古代社會講究孝道,她若是敢反駁什麼,婆婆就會想方設法的繼續搓磨她,雖然秦煜琛會護著自己,但是他也不可能事事盯著。
她也曾想過像那些小說裡直接奮起反抗,可是她無權無勢,就算是死在這個宅院裡,也冇人會在意,世人隻會說一句這女子命薄,擔不起這潑天的富貴。
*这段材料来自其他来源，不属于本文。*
import Literature.Computability.Cryptography.HallgrenWalkParams
import HarnessLib

/-!
# Hallgren's post-processor is correct on a good pair of samples: the concrete instance

Topic `Computability/Cryptography`; discharges the walk-adequacy hypotheses of
`HallgrenPostCorrect.exists_true_cand` / `result_eq_floor_or_ceil` for the concrete walk
(`hallgrenOps`, `hallgrenW`, the cycle `cyc` of `D = fundDiscr d`) with the inequalities of
`HallgrenParams.lean`. Result (`result_correct_of_goodPair`): if the quantum core's output carries, on
two distinct units of a common block length `L ≥ 4n + 64`, the rounded harmonics `kQ/S`, `lQ/S` of a
coprime pair `k, l ≤ S = N log ε` (`N = 2^{2|x|+28}`), then the post-processor outputs `⌊R⌋` or `⌈R⌉`, `R = log ε`
(Jozsa 2003, §10 Thm. 6 with step (c)). Theorem-and-definition file, no named facts.

## References

* R. Jozsa, arXiv:quant-ph/0302134 (2003), §3, §9, §10. [Jozsa2003]
-/

noncomputable section

open scoped Classical

namespace Literature.Computability.Cryptography

namespace HallgrenGiantStep

open _root_.Computability Literature.Computability.Complexity Literature.NumberTheory.QuadraticFields
  Literature.NumberTheory.QuadraticFields.QuadIrr PeriodFinding HallgrenPost InfraPrimitives GiantStepCycle

/-! ### The discriminant of a squarefree input -/

/-- `D = fundDiscr d` is a good discriminant for squarefree `d ≥ 2`. [cite: Jozsa2003, §3] -/
theorem goodD_Dof {d : ℕ} (hsf : Squarefree d) (h2 : 2 ≤ d) : ¬ IsSquare (Dof d) ∧ (Dof d % 4 = 0 ∨ Dof d % 4 = 1) :=
  ⟨Quadratic.not_isSquare_fundDiscr_toNat hsf h2, Quadratic.fundDiscr_toNat_mod_four d⟩

/-- `Dof d ≤ 4d`. [folklore] -/
theorem Dof_le (d : ℕ) : Dof d ≤ 4 * d := by rw [Dof_eq]; split_ifs <;> omega

/-- `size (Dof (decodeNat x)) ≤ |x| + 3`. [folklore] -/
theorem size_Dof_le (x : List Bool) : (Dof (decodeNat x)).size ≤ x.length + 3 := by
  have h1 : decodeNat x < 2 ^ (x.length + 1) := by
    rw [← bitsToNat_canonBits]
    have h := bitsToNat_lt (canonBits x)
    have hl : (canonBits x).length ≤ x.length + 1 := by
      unfold canonBits; split_ifs <;> simp
    exact lt_of_lt_of_le h (Nat.pow_le_pow_right (by norm_num) hl)
  have h2 : Dof (decodeNat x) < 2 ^ (x.length + 3) := by
    have := Dof_le (decodeNat x)
    calc Dof (decodeNat x) ≤ 4 * decodeNat x := this
      _ < 4 * 2 ^ (x.length + 1) := by omega
      _ = 2 ^ (x.length + 3) := by ring
  exact Nat.size_le.mpr h2

/-! ### The cycle of the input -/

variable {d : ℕ} (hsf : Squarefree d) (h2 : 2 ≤ d)

/-- The cycle of the input's discriminant with the precision used for the input `x`. [folklore] -/
abbrev cycD (hsf : Squarefree d) (h2 : 2 ≤ d) (q : Polynomial ℕ) (x : List Bool) : GiantStepCycle (ℤ × ℤ) :=
  cyc (goodD_Dof hsf h2).1 (goodD_Dof hsf h2).2 (TOf (Dof d) + coreLen x + q.eval (coreLen x)) (2 * x.length + 30)

include hsf h2

/-- The cycle presents the walk data of the input's instance. [folklore] -/
theorem cycD_toWalkData (q : Polynomial ℕ) {x : List Bool} (hx : decodeNat x = d) :
    (cycD hsf h2 q x).toWalkData = hallgrenOps.toWalkData ((hallgrenW q).dOf x) := by
  show (cycD hsf h2 q x).toWalkData =
    hallgrenOps.toWalkData (Dof (decodeNat x), precOf (Dof (decodeNat x))
      (TOf (Dof (decodeNat x)) + coreLen x + q.eval (coreLen x)) + (2 * x.length + 30))
  rw [hx]; rfl

omit hsf h2 in
/-- The grid of the input. [folklore] -/
theorem hallgrenW_N (q : Polynomial ℕ) (x : List Bool) : ((hallgrenW q).N x : ℝ) = (2 : ℝ) ^ (2 * x.length + 28) := by
  show ((gridN x : ℕ) : ℝ) = _; rw [gridN_eq]; push_cast; ring

omit hsf h2 in
/-- The grid is at least `4096`. [folklore] -/
theorem hallgrenW_N_ge (q : Polynomial ℕ) (x : List Bool) : 4096 ≤ (hallgrenW q).N x := by
  show 4096 ≤ gridN x
  rw [gridN_eq]
  calc (4096 : ℕ) = 2 ^ 12 := by norm_num
    _ ≤ 2 ^ (2 * x.length + 28) := Nat.pow_le_pow_right (by norm_num) (by omega)

/-- **`Q = 2^L ≥ 3S²`** for `L ≥ 6n + 100` (`S = 2^{2|x|+28} · log ε ≤ 2^{2|x| + 3 size D + 30}`,
`size D ≤ |x| + 3`). [cite: Jozsa2003, §10 (q ≥ 3S²)] -/
theorem three_S_sq_le (q : Polynomial ℕ) {x : List Bool} (hx : decodeNat x = d) {L : ℕ} (hL : 6 * coreLen x + 100 ≤ L) :
    3 * (((hallgrenW q).N x : ℝ) * (cycD hsf h2 q x).R) ^ 2 ≤ (2 ^ L : ℕ) := by
  obtain ⟨hD, hD4⟩ := goodD_Dof hsf h2
  have hR := HallgrenRegulator.log_fundUnit_le hD hD4
  rw [show (cycD hsf h2 q x).R = Real.log (fundUnit (Dof d)) from rfl, hallgrenW_N]
  set D := Dof d with hDdef
  have hD1 : (1 : ℝ) ≤ D := by exact_mod_cast le_trans (by norm_num) (five_le hD hD4)
  have hlog : Real.log D ≤ D.size := (G_le hD hD4 0 0).1
  -- `R ≤ 2^{3 size D + 2}`
  have hRle : Real.log (fundUnit D) ≤ (2 : ℝ) ^ (3 * D.size + 2) := by
    refine hR.trans ?_
    have hsq : (((2 * D + 2) ^ 2 : ℕ) : ℝ) ≤ 4 * ((2 : ℝ) ^ D.size) ^ 2 := by
      have hn : (2 * D + 2) ^ 2 ≤ 4 * (2 ^ D.size) ^ 2 := by have := Nat.lt_size_self D; nlinarith
      exact_mod_cast hn
    have hs1 : ((D.size : ℕ) : ℝ) + 1 ≤ (2 : ℝ) ^ D.size := by exact_mod_cast Nat.lt_two_pow_self
    have h0 : 0 ≤ 1 + Real.log D := by have := Real.log_nonneg hD1; linarith
    calc (((2 * D + 2) ^ 2 : ℕ) : ℝ) * (1 + Real.log D) ≤ (4 * ((2 : ℝ) ^ D.size) ^ 2) * (2 : ℝ) ^ D.size :=
          mul_le_mul hsq (by linarith) h0 (by positivity)
      _ = (2 : ℝ) ^ (3 * D.size + 2) := by ring
  have hR0 : 0 ≤ Real.log (fundUnit D) := Real.log_nonneg (one_lt_fundUnit hD hD4).le
  -- sizes
  have hsize : D.size ≤ x.length + 3 := by rw [hDdef, ← hx]; exact size_Dof_le x
  have hn : coreLen x = 2 * x.length + 2 := coreLen_eq x
  have hexp : 2 * ((2 * x.length + 28) + (3 * D.size + 2)) + 2 ≤ L := by omega
  calc 3 * ((2 : ℝ) ^ (2 * x.length + 28) * Real.log (fundUnit D)) ^ 2
      ≤ 4 * ((2 : ℝ) ^ (2 * x.length + 28) * (2 : ℝ) ^ (3 * D.size + 2)) ^ 2 := by
        have : (2 : ℝ) ^ (2 * x.length + 28) * Real.log (fundUnit D) ≤ (2 : ℝ) ^ (2 * x.length + 28) * (2 : ℝ) ^ (3 * D.size + 2) :=
          mul_le_mul_of_nonneg_left hRle (by positivity)
        have h0 : 0 ≤ (2 : ℝ) ^ (2 * x.length + 28) * Real.log (fundUnit D) := by positivity
        nlinarith
    _ = (2 : ℝ) ^ (2 * ((2 * x.length + 28) + (3 * D.size + 2)) + 2) := by ring
    _ ≤ (2 : ℝ) ^ L := pow_le_pow_right₀ (by norm_num) hexp
    _ = ((2 ^ L : ℕ) : ℝ) := by push_cast; ring

/-- **Correctness of the post-processor on a good pair of samples** (the concrete instance of
`exists_true_cand` + `result_eq_floor_or_ceil`). [cite: Jozsa2003, §10 (Thm. 6 and step (c))] -/
theorem result_correct_of_goodPair (q : Polynomial ℕ) {x y : List Bool} (hx : decodeNat x = d)
    {u u' : ℕ} (hu : u < nU (ofPoly q) (coreLen x)) (hu' : u' < nU (ofPoly q) (coreLen x))
    (hL : LofC q (coreLen x) u = LofC q (coreLen x) u') (hLmin : (hallgrenW q).Lmin (coreLen x) ≤ LofC q (coreLen x) u)
    {k l : ℕ} (hk : 1 ≤ k) (hkS : (k : ℝ) ≤ (hallgrenW q).N x * (cycD hsf h2 q x).R) (hl : 1 ≤ l)
    (hlS : (l : ℝ) ≤ (hallgrenW q).N x * (cycD hsf h2 q x).R) (hcop : Nat.Coprime k l)
    (hc : |(cU q x y u : ℝ) - k * (2 ^ LofC q (coreLen x) u : ℕ) / ((hallgrenW q).N x * (cycD hsf h2 q x).R)| ≤ 1 / 2)
    (hd : |(cU q x y u' : ℝ) - l * (2 ^ LofC q (coreLen x) u : ℕ) / ((hallgrenW q).N x * (cycD hsf h2 q x).R)| ≤ 1 / 2) :
    result q hallgrenOps (hallgrenW q) x y = ⌊(cycD hsf h2 q x).R⌋₊ ∨
      result q hallgrenOps (hallgrenW q) x y = ⌈(cycD hsf h2 q x).R⌉₊ := by
  obtain ⟨hD, hD4⟩ := goodD_Dof hsf h2
  set j := 2 * x.length + 30 with hj
  set Tv := TOf (Dof d) + coreLen x + q.eval (coreLen x) with hTv
  set C := cycD hsf h2 q x with hCdef
  have hC := cycD_toWalkData hsf h2 q hx
  -- the grid
  have hN64 : 4096 ≤ (hallgrenW q).N x := hallgrenW_N_ge q x
  have hNR : ((hallgrenW q).N x : ℝ) = (2 : ℝ) ^ (2 * x.length + 28) := hallgrenW_N q x
  have hN64r : (4096 : ℝ) ≤ (hallgrenW q).N x := by exact_mod_cast hN64
  have hNpos : (0 : ℝ) < (hallgrenW q).N x := by linarith
  have hδ : (hallgrenW q).δ₀ = 8 := rfl
  have hs₀ : (hallgrenW q).s₀ x = s0Of (Dof d) := by show s0Of (Dof (decodeNat x)) = _; rw [hx]
  have hT : (hallgrenW q).T x = Tv := by show Tx q x = Tv; unfold Tx; rw [hx]
  have hM : (hallgrenW q).M x = MOf (Dof d) Tv := by show MOf (Dof (decodeNat x)) (Tx q x) = _; unfold Tx; rw [hx]
  have hR : C.R = Real.log (fundUnit (Dof d)) := rfl
  -- `R > 1/4`
  have hR4 : (1 : ℝ) / 4 < Real.log (fundUnit (Dof d)) := by
    have h := HallgrenRegulator.log_two_lt_two_mul_log_fundUnit hD hD4
    have h2l := Real.one_sub_inv_le_log_of_pos (by norm_num : (0 : ℝ) < 2)
    norm_num at h2l; linarith
  have hNR4 : ((hallgrenW q).N x : ℝ) * (1 / 4) ≤ (hallgrenW q).N x * Real.log (fundUnit (Dof d)) :=
    mul_le_mul_of_nonneg_left hR4.le hNpos.le
  -- the error budget against `1/N`
  have hbudget := Efin_budget hD hD4 Tv j
  have hbN : 1 / (1024 * (2 : ℝ) ^ j) ≤ 1 / ((hallgrenW q).N x : ℝ) := by
    have h2j : (2 : ℝ) ^ j = (2 : ℝ) ^ (2 * x.length + 28) * 4 := by
      rw [hj, show 2 * x.length + 30 = (2 * x.length + 28) + 2 from rfl, pow_add]; norm_num
    rw [hNR, h2j]
    set A := (2 : ℝ) ^ (2 * x.length + 28) with hA
    have hA0 : 0 < A := by rw [hA]; positivity
    apply one_div_le_one_div_of_le hA0
    linarith
  have hη0 := C.η_nonneg
  have hEfin0 := C.Efin_nonneg (s0Of (Dof d)) Tv (2 * MOf (Dof d) Tv)
  have hinvN : (1 : ℝ) / (hallgrenW q).N x ≤ 1 / 4096 := one_div_le_one_div_of_le (by norm_num) hN64r
  have h8N : (8 : ℝ) / (hallgrenW q).N x ≤ 8 / 4096 := div_le_div_of_nonneg_left (by norm_num) (by norm_num) hN64r
  have hE : C.Efin (s0Of (Dof d)) Tv (2 * MOf (Dof d) Tv) + 2 * C.η ≤ 1 / ((hallgrenW q).N x : ℝ) :=
    hbudget.trans hbN
  have h2l : (1 : ℝ) / 2 ≤ Real.log 2 := by
    have := Real.one_sub_inv_le_log_of_pos (by norm_num : (0 : ℝ) < 2); norm_num at this; linarith
  -- the true candidate exists
  have hex : ∃ sc ∈ cands q hallgrenOps (hallgrenW q) x y, |(sc : ℝ) - (hallgrenW q).N x * C.R| < 1 := by
    refine exists_true_cand q C hC (lt_of_lt_of_le (by norm_num) hN64) hu hu' hL hLmin (k := k) (l := l) ?_ ?_ hk hkS hl hlS
      hcop hc hd ?_ (by rw [hδ]; exact le_trans (by norm_num) hN64) ?_ ?_ ?_ ?_
    · rw [hR]; linarith
    · exact three_S_sq_le hsf h2 q hx (by simpa [hallgrenW] using hLmin)
    · rw [hR]; linarith
    · intro sc hsc
      rw [hs₀, hT]
      refine reach_ok hD hD4 Tv j (by rw [hTv]; omega) ?_
      rw [hR] at hsc
      rw [hδ]
      push_cast
      rw [← sub_div, div_le_iff₀ hNpos]
      have e : (Real.log (fundUnit (Dof d)) + 2) * ((hallgrenW q).N x : ℝ) =
          ((hallgrenW q).N x : ℝ) * Real.log (fundUnit (Dof d)) + 2 * (hallgrenW q).N x := by ring
      rw [e]; linarith
    · rw [hs₀, hT, hM]; exact res_ok hD hD4 Tv j
    · rw [hs₀, hT, hM, hδ]
      push_cast
      have : (1 : ℝ) / (hallgrenW q).N x + 1 / (hallgrenW q).N x < 8 / (hallgrenW q).N x := by
        rw [← add_div, div_lt_div_iff_of_pos_right hNpos]; norm_num
      linarith
    · rw [hs₀, hT, hM, hδ]
      push_cast
      rw [show C.L = Real.log 2 from rfl]
      linarith
  refine result_eq_floor_or_ceil q C hC (le_trans (by norm_num) hN64) ?_ hex
  unfold tol
  rw [hs₀, hT, hM, hδ]
  push_cast
  linarith

end HallgrenGiantStep

end Literature.Computability.Cryptography

end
何況這個夢裡,是四皇子繼位,秦煜琛成為京城炙手可熱的權貴,無人敢惹,她根本由不得自己。
婆婆時不時會賜給秦煜琛女人,甚至有一些家世較好的女子也自願成為他的妾室。婆婆看自己越來越不滿。
參加宴會時,總有世家貴女羨慕她一介農女居然成為了世子夫人,簡直走了大運。
姚薇無時無刻不想要離開這個世界。
她困在這一方小小的宅子,無比想念現代的生活,雖然工作很繁忙,但是能全國各地去旅遊,即使生活有很多困擾,但是外界自由的,人也是自由的。
她驟然驚醒,滿臉驚恐,望著天空一片純白與藍色相交,才發現這是一場夢。
她正躺在椅子上,收養的孩子冇有鬨醒自己,而是聽話的圍在一旁,幫自己把這些豆沙餡搬到廚房,有孩子摔倒了也不哭,噠噠噠的跑過來抱著自己的裙襬。
“阿孃,對不起,我把你做的東西摔壞了。”
姚薇摸摸他的頭,笑著說:“沒關係。”
幸好,這隻是夢。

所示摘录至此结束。